Please repeat the lines below, exactly and only, from the one that holds "rintro σ ⟨b, a, j⟩ ⟨hmem, hlt⟩" through the one that holds "-- cardinalities".
START MATERIAL TO PROCESS
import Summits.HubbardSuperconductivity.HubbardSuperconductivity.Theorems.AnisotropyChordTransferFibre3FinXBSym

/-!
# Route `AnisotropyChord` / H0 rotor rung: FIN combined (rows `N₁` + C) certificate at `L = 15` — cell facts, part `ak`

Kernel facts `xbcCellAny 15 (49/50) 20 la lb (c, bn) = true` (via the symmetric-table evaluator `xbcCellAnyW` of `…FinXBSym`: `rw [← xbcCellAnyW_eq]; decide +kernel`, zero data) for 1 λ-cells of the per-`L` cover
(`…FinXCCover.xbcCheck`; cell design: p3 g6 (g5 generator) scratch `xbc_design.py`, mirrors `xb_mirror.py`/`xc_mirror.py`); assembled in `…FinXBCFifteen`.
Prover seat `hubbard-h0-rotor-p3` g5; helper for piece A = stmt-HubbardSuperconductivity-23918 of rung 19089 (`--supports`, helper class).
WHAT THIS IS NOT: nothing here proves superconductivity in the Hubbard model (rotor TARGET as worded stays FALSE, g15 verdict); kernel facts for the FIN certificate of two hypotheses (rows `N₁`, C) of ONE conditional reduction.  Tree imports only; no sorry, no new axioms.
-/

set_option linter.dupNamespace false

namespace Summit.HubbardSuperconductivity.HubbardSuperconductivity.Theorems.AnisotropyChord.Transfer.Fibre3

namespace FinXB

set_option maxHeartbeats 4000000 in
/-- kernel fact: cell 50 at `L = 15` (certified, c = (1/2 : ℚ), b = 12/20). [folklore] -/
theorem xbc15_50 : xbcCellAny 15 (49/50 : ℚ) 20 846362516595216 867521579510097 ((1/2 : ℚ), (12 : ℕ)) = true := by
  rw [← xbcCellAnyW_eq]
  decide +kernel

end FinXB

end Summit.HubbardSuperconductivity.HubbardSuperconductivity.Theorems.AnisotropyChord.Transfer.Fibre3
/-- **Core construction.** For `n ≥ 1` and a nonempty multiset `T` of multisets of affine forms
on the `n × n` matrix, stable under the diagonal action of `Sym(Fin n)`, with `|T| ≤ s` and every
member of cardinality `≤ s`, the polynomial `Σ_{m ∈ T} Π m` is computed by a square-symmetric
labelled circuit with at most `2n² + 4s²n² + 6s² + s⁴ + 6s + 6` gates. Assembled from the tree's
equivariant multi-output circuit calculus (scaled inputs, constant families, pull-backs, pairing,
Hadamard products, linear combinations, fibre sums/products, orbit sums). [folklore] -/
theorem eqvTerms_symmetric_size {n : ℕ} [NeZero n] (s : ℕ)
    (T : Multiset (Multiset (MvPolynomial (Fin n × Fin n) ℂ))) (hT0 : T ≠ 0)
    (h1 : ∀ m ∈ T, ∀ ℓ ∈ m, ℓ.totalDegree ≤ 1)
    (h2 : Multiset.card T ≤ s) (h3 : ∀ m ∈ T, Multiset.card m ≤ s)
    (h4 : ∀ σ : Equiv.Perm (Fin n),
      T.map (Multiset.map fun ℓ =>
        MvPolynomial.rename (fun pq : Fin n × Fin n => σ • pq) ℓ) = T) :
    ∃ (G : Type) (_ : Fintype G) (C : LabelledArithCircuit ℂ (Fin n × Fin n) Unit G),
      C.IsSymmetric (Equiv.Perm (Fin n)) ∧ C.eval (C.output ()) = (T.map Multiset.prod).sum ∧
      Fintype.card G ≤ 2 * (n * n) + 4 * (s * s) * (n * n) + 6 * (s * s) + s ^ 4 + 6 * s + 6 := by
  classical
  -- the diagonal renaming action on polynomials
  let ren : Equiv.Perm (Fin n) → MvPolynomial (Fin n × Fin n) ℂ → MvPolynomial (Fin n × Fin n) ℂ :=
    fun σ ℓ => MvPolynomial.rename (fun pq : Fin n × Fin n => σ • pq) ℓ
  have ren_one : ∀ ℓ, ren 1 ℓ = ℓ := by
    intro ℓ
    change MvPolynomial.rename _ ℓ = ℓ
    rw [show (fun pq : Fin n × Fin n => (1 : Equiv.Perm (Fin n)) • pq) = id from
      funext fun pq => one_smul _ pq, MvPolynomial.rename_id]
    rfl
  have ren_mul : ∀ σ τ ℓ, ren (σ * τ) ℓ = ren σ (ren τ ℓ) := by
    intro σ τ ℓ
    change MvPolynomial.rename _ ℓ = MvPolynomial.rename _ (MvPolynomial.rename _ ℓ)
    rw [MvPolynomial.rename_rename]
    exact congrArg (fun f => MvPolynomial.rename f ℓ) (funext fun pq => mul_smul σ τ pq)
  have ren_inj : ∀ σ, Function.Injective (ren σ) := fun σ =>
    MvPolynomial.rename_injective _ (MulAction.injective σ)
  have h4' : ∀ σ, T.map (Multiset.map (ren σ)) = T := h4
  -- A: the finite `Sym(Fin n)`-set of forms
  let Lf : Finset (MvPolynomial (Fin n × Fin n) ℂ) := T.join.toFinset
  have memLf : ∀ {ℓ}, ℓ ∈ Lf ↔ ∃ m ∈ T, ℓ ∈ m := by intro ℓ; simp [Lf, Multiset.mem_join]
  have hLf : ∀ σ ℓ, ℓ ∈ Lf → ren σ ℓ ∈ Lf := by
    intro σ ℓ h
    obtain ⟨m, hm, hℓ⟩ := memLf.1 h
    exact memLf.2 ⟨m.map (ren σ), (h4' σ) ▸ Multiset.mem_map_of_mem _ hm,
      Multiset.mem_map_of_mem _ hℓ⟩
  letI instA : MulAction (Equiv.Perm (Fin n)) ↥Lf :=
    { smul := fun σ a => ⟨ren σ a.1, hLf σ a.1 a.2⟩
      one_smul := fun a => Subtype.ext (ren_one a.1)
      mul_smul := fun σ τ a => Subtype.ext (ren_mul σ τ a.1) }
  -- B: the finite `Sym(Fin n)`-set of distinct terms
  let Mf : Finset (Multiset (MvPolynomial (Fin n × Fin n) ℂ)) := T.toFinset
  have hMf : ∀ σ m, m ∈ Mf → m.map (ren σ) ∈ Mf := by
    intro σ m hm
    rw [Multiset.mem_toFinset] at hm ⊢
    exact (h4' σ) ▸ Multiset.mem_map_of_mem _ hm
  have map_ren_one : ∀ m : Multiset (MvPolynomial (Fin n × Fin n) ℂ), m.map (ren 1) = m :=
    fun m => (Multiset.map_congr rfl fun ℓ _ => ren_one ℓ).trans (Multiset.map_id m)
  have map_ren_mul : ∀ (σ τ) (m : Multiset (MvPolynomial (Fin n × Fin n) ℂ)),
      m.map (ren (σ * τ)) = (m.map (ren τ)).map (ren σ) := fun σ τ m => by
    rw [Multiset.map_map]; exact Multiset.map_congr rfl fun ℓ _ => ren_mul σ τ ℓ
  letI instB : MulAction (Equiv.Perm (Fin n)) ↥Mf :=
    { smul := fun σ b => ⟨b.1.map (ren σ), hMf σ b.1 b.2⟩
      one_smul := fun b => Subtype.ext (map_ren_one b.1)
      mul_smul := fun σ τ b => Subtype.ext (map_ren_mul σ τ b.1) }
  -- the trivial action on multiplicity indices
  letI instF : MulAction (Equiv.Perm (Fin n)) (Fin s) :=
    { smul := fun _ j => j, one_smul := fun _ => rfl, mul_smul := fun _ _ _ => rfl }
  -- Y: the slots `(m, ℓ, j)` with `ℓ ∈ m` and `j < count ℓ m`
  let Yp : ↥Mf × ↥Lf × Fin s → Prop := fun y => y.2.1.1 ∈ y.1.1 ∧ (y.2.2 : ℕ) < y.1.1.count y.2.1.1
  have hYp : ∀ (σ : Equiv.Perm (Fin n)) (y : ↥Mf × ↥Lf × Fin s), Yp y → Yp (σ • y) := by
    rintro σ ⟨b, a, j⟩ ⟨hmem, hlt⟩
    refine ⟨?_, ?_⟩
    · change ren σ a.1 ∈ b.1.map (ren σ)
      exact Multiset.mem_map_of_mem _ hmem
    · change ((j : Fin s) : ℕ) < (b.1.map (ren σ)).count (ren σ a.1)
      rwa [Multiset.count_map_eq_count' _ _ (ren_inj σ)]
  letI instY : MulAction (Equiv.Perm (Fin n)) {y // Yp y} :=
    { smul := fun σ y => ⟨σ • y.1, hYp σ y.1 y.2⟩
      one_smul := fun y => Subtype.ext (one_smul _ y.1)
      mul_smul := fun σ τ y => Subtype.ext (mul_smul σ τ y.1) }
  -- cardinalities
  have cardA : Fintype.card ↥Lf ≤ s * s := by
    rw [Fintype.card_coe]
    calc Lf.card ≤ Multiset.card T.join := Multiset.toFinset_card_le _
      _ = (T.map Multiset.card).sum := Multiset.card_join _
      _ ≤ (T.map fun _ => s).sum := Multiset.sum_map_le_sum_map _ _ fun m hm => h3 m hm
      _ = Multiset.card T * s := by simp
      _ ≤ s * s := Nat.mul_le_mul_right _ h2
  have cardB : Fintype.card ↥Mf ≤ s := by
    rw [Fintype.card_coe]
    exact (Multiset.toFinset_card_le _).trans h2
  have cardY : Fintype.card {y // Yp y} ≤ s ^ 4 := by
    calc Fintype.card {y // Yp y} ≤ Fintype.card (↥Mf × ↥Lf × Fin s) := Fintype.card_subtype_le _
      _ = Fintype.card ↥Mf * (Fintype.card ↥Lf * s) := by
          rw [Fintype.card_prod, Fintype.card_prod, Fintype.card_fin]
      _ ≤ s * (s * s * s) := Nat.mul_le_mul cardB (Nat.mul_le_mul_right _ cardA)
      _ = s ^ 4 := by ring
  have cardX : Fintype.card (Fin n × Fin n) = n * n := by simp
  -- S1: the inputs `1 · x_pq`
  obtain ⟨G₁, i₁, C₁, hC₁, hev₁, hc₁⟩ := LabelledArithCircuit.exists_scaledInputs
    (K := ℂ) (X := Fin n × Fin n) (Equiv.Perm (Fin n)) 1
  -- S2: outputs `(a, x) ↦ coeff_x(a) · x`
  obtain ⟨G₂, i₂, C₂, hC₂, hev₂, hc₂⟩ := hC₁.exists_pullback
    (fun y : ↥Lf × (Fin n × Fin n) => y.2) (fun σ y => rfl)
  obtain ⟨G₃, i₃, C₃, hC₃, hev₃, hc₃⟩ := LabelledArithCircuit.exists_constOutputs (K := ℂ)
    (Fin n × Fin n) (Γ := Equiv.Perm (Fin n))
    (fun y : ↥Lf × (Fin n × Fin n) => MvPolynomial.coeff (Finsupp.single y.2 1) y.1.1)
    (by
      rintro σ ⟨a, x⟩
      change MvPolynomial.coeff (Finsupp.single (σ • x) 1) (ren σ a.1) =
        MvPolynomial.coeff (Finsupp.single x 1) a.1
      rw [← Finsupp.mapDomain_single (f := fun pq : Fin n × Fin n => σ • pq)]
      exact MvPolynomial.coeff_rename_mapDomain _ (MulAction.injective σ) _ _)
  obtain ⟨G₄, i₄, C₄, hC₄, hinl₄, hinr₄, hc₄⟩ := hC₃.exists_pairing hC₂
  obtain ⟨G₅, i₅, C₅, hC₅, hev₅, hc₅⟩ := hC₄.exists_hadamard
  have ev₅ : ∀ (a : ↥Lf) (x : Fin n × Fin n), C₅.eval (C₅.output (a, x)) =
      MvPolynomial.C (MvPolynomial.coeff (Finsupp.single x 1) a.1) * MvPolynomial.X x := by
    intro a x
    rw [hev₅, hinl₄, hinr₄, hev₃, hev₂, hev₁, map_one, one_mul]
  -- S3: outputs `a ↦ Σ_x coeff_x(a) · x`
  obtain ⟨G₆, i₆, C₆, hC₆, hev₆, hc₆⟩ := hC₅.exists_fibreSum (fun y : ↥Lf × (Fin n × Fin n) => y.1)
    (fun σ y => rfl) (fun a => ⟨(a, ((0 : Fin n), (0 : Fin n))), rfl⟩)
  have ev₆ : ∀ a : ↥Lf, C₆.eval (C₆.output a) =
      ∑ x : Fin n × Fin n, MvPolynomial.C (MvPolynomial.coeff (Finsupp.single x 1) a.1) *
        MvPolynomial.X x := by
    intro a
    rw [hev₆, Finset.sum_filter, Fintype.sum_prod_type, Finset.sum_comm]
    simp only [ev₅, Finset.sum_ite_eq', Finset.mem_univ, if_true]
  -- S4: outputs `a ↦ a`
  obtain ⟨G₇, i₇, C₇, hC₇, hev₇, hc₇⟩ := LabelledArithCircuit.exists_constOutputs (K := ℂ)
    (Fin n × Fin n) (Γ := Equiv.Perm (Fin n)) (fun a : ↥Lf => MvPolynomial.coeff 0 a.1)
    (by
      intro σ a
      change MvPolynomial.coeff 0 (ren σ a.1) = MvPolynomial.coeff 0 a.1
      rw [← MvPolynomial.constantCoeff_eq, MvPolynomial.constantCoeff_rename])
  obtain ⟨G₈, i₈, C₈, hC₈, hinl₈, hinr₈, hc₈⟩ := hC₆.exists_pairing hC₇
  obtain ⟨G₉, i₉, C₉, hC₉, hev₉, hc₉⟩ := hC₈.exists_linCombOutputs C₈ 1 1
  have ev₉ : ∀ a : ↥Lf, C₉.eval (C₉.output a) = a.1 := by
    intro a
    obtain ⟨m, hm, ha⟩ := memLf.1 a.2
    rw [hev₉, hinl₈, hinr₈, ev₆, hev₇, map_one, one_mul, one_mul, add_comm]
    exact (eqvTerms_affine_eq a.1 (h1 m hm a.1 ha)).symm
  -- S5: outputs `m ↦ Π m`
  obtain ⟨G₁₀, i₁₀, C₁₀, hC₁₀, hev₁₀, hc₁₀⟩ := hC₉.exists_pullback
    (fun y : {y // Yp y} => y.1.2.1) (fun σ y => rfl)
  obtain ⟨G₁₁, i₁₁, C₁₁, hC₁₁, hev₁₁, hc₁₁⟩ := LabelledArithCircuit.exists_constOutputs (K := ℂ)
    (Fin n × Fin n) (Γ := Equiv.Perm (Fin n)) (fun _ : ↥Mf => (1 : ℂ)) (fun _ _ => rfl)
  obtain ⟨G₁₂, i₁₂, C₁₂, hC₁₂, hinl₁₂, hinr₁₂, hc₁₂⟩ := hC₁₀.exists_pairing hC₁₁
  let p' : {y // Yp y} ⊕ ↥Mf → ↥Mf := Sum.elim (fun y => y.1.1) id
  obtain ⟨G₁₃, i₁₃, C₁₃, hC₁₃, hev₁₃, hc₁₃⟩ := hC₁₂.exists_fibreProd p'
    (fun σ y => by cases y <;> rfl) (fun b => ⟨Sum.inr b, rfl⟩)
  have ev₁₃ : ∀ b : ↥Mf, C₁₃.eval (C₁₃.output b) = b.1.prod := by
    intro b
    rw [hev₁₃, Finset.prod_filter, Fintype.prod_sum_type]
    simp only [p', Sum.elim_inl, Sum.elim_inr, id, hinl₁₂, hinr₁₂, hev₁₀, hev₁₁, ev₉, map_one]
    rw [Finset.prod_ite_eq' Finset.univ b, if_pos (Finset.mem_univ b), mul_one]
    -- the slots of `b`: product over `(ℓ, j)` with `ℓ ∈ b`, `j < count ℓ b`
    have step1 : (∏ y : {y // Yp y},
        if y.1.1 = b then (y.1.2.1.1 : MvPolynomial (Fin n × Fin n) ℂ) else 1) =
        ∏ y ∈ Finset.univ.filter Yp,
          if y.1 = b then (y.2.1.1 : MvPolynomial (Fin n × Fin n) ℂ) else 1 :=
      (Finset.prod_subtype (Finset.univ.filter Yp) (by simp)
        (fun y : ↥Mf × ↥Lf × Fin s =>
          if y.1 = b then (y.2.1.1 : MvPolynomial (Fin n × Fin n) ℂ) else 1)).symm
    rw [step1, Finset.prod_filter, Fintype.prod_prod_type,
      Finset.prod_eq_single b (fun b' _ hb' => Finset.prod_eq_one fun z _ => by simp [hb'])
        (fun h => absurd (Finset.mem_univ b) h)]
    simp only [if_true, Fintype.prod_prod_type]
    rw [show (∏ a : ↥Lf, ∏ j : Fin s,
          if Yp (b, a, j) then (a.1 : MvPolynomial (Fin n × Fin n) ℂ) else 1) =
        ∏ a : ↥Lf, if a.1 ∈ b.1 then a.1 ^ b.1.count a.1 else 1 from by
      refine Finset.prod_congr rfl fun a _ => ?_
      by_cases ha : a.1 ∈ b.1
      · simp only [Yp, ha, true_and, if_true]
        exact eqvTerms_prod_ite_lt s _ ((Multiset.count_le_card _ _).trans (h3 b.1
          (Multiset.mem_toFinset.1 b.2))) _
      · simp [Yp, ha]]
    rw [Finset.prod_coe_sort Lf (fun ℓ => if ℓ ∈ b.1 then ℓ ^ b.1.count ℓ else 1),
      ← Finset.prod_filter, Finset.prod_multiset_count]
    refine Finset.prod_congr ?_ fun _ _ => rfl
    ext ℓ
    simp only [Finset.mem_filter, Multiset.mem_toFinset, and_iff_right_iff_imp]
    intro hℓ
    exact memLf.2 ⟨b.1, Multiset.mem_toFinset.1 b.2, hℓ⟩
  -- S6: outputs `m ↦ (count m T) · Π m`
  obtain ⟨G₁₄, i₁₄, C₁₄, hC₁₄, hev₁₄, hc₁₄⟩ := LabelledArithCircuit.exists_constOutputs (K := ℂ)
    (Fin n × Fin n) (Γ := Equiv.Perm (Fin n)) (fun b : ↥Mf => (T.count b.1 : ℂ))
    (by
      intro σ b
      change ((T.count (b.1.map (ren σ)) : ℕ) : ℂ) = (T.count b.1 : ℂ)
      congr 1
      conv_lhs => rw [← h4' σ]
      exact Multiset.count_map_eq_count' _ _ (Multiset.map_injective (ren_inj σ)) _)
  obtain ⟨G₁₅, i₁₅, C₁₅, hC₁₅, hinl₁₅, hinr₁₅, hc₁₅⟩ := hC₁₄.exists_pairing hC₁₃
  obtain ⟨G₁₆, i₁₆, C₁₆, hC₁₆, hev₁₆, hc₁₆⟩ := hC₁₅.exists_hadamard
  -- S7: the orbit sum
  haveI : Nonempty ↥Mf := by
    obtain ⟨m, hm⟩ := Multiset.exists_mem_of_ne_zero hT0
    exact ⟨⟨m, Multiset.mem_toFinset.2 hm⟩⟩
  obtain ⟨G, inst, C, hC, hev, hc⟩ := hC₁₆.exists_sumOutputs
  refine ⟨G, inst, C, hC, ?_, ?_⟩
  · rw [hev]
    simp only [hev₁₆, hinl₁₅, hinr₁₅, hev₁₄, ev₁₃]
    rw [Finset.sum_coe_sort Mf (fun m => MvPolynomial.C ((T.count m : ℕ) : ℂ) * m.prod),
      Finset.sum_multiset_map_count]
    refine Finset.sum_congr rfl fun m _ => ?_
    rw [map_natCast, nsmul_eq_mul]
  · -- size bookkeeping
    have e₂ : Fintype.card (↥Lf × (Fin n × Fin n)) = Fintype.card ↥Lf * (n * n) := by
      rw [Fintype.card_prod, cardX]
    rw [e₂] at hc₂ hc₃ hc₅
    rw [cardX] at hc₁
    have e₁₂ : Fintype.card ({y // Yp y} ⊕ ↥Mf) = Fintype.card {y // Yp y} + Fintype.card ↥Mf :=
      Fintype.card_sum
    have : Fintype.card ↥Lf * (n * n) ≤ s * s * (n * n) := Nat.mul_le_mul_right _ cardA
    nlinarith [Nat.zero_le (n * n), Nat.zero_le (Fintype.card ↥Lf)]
END MATERIAL TO PROCESS
START MATERIAL TO PROCESS
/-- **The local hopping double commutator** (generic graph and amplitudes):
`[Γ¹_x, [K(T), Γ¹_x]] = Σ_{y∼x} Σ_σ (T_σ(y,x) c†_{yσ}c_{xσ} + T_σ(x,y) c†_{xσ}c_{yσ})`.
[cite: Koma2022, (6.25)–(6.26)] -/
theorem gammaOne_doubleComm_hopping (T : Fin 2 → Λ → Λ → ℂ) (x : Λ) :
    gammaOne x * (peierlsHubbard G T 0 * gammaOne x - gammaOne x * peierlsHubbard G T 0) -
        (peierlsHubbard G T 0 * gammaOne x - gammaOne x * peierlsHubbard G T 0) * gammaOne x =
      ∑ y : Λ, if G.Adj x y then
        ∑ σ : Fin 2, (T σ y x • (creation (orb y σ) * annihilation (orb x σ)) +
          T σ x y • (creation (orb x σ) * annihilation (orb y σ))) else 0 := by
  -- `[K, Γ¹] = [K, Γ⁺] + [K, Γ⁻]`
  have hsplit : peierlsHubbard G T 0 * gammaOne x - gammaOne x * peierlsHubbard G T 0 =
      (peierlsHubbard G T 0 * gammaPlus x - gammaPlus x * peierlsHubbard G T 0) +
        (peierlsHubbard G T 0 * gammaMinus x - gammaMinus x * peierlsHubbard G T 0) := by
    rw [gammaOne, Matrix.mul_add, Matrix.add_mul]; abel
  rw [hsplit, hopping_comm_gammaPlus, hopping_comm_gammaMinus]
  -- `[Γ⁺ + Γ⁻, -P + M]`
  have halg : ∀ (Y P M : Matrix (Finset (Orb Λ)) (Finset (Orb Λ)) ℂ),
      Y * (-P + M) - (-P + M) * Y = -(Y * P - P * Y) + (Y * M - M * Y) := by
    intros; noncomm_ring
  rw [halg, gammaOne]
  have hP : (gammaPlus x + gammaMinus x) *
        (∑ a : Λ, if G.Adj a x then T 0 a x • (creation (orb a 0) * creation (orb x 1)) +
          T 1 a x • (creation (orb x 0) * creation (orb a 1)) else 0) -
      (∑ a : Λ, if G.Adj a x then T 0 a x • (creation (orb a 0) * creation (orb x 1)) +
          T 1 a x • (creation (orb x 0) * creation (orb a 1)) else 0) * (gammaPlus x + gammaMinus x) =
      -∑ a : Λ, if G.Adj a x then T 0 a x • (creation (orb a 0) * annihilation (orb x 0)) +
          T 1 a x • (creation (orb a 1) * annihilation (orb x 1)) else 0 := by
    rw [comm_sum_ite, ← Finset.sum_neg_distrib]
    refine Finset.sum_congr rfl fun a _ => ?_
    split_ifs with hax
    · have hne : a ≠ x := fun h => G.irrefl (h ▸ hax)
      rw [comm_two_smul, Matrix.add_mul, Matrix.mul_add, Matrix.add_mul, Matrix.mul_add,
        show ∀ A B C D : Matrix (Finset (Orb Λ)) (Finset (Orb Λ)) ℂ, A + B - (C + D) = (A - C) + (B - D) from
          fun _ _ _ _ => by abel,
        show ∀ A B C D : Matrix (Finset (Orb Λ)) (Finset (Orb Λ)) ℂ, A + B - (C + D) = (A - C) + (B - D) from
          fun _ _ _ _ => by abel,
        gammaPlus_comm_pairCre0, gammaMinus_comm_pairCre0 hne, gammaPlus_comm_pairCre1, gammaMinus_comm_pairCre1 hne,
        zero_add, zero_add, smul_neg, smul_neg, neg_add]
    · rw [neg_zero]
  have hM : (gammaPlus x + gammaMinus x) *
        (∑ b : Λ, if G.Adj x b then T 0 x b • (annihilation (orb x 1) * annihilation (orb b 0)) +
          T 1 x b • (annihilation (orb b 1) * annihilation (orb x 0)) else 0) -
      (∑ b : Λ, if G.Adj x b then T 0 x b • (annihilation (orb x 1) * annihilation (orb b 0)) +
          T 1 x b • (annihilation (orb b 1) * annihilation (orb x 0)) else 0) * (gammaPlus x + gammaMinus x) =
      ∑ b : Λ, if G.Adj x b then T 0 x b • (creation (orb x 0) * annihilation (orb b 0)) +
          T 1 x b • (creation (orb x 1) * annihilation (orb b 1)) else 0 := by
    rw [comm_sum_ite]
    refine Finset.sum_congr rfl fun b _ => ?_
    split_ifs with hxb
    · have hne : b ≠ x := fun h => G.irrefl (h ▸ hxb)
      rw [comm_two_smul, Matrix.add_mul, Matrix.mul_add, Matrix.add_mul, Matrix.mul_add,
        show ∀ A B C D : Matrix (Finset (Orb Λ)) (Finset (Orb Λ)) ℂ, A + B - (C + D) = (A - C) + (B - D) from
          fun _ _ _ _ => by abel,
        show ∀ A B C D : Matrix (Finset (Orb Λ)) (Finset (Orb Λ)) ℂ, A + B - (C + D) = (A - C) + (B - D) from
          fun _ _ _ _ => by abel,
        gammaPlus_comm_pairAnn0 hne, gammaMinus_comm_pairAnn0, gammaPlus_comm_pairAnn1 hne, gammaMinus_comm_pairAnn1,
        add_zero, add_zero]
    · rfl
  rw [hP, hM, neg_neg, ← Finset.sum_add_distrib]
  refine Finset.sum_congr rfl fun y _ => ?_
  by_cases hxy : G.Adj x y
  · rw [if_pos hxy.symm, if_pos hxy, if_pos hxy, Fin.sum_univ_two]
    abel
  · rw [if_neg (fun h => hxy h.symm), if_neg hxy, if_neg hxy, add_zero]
END MATERIAL TO PROCESS
§ **ANSWER SECTION**:
    rintro σ ⟨b, a, j⟩ ⟨hmem, hlt⟩
    refine ⟨?_, ?_⟩
    · change ren σ a.1 ∈ b.1.map (ren σ)
      exact Multiset.mem_map_of_mem _ hmem
    · change ((j : Fin s) : ℕ) < (b.1.map (ren σ)).count (ren σ a.1)
      rwa [Multiset.count_map_eq_count' _ _ (ren_inj σ)]
  letI instY : MulAction (Equiv.Perm (Fin n)) {y // Yp y} :=
    { smul := fun σ y => ⟨σ • y.1, hYp σ y.1 y.2⟩
      one_smul := fun y => Subtype.ext (one_smul _ y.1)
      mul_smul := fun σ τ y => Subtype.ext (mul_smul σ τ y.1) }
  -- cardinalities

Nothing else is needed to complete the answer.